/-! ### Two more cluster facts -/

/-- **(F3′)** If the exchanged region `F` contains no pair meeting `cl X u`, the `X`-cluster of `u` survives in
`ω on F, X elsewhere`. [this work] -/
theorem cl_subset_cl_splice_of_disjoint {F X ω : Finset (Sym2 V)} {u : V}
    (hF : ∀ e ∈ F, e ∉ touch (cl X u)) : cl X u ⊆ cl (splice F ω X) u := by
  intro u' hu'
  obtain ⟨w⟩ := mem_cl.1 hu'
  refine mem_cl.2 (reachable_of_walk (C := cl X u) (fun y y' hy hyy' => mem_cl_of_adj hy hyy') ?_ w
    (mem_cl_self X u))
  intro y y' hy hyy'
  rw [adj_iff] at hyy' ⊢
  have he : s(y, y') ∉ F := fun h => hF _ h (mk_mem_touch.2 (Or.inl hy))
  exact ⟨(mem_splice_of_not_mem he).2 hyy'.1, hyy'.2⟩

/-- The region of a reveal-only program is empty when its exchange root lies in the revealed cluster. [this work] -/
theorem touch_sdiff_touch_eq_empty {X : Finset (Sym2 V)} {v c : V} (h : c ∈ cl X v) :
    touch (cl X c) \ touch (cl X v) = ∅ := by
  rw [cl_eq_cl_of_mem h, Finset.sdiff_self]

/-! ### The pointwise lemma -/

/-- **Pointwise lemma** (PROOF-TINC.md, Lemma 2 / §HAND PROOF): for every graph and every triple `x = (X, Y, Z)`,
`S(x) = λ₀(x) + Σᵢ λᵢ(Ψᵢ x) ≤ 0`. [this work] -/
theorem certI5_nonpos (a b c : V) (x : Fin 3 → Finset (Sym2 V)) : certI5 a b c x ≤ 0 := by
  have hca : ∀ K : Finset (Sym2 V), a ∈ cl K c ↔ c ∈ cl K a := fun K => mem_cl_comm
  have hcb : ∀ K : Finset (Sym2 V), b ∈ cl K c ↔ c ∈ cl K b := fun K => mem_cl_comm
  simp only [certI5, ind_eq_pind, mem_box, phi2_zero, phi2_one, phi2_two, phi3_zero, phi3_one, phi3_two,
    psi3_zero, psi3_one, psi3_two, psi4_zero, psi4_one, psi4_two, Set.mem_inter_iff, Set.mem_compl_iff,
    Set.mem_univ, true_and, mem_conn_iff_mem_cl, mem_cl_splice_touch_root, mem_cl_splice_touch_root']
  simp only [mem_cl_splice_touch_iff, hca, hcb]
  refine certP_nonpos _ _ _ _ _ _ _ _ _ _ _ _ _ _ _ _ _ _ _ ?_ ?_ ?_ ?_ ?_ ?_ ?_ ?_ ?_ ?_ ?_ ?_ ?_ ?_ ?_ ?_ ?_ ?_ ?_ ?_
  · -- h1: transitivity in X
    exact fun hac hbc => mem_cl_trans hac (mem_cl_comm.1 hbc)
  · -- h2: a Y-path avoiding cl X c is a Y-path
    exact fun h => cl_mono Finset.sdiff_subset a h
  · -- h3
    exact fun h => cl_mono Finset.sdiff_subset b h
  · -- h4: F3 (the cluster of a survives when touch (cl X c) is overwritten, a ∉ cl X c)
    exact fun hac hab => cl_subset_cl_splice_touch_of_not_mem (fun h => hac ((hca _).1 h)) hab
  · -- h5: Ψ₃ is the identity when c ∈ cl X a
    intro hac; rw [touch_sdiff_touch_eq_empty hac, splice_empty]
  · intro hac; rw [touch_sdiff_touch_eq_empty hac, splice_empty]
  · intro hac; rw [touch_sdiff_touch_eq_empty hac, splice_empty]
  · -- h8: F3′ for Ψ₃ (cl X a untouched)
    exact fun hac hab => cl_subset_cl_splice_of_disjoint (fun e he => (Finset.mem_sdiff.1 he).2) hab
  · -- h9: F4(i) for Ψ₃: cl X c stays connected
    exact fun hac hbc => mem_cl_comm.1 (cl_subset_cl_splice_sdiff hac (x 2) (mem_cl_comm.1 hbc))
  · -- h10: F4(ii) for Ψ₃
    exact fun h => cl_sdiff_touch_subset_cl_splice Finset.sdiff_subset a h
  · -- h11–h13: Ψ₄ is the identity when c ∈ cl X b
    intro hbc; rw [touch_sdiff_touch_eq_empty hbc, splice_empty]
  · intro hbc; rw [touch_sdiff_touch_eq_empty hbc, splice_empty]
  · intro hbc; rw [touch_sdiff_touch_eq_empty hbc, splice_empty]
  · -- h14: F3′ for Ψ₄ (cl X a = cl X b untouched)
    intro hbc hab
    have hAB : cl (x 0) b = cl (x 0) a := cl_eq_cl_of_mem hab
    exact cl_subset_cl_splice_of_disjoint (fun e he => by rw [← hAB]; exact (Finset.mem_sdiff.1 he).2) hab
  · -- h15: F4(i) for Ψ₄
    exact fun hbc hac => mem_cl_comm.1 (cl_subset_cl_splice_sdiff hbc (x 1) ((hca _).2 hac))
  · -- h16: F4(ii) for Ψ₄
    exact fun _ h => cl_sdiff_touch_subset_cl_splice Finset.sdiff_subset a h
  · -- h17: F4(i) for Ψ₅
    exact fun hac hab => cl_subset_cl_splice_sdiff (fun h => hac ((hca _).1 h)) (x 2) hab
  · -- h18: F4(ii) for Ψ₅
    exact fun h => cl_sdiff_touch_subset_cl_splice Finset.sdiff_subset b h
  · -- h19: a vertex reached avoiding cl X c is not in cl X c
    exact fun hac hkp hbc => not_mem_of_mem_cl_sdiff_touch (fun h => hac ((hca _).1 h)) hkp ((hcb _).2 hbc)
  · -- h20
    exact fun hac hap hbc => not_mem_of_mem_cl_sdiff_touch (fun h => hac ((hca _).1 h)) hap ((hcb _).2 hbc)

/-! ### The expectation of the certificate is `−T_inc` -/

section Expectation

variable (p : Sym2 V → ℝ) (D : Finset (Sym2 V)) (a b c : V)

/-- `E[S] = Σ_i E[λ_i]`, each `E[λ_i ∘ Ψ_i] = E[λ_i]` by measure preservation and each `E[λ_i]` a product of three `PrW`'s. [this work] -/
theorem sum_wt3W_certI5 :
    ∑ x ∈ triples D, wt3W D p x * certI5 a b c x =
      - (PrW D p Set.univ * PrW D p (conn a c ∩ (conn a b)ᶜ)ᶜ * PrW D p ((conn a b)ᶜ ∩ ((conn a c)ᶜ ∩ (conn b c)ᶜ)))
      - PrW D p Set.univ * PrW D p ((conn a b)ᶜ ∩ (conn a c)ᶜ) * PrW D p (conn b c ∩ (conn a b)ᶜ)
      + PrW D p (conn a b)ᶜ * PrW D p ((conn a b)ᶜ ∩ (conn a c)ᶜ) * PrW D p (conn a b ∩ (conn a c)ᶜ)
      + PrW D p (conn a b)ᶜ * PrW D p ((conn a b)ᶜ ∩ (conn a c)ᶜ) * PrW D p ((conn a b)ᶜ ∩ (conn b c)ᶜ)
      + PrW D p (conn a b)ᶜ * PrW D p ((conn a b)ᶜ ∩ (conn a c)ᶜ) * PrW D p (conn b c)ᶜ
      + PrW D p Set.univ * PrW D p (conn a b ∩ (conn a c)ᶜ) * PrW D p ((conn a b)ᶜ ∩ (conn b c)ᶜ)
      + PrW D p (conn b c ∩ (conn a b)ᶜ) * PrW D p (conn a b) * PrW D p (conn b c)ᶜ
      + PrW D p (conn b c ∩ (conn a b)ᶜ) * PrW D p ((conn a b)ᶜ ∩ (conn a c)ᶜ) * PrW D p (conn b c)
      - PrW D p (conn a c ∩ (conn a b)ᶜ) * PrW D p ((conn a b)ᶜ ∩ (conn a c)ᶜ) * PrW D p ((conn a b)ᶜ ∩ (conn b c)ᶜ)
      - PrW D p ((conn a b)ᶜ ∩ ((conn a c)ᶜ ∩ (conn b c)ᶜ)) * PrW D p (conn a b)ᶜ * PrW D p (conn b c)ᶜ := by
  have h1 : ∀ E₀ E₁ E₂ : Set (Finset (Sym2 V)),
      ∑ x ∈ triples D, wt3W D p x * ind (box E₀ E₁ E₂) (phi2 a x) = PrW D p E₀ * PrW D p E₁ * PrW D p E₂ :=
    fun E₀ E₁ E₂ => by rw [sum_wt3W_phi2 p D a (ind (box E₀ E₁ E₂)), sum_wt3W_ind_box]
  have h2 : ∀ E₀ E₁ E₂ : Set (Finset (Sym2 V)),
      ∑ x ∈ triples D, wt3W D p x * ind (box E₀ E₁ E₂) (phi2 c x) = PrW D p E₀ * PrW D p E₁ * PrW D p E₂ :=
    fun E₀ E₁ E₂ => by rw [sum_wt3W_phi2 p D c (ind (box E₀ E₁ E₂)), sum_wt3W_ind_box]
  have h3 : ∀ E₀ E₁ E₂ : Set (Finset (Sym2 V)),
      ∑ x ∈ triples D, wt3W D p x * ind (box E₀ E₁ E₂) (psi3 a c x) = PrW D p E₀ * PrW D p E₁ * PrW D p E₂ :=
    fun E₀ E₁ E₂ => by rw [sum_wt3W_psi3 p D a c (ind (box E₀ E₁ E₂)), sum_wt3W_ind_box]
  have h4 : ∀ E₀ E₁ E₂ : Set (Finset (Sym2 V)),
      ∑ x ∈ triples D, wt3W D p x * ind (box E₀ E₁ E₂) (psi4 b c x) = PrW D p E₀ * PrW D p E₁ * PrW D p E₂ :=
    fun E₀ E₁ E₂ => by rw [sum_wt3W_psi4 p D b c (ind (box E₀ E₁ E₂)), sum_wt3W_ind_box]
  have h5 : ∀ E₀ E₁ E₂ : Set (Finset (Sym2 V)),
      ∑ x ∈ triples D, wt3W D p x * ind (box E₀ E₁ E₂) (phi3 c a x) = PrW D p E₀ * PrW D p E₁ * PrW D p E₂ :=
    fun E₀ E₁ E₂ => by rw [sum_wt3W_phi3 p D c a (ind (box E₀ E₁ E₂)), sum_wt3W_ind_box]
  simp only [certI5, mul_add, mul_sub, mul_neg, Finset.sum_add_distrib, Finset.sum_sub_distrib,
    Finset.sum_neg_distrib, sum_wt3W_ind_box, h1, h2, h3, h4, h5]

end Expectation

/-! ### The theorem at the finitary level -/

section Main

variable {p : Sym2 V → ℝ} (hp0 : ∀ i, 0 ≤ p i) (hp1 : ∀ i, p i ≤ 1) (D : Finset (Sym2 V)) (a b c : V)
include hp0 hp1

__________________________________________________

In the listing above, find the line with "section Expectation" and the line with "- (PrW D p Set.univ"; set down exactly those two lines and every line between them, nothing more.

**EXERCISE OUTPUT**
section Expectation

variable (p : Sym2 V → ℝ) (D : Finset (Sym2 V)) (a b c : V)

/-- `E[S] = Σ_i E[λ_i]`, each `E[λ_i ∘ Ψ_i] = E[λ_i]` by measure preservation and each `E[λ_i]` a product of three `PrW`'s. [this work] -/
theorem sum_wt3W_certI5 :
    ∑ x ∈ triples D, wt3W D p x * certI5 a b c x =
      - (PrW D p Set.univ * PrW D p (conn a c ∩ (conn a b)ᶜ)ᶜ * PrW D p ((conn a b)ᶜ ∩ ((conn a c)ᶜ ∩ (conn b c)ᶜ)))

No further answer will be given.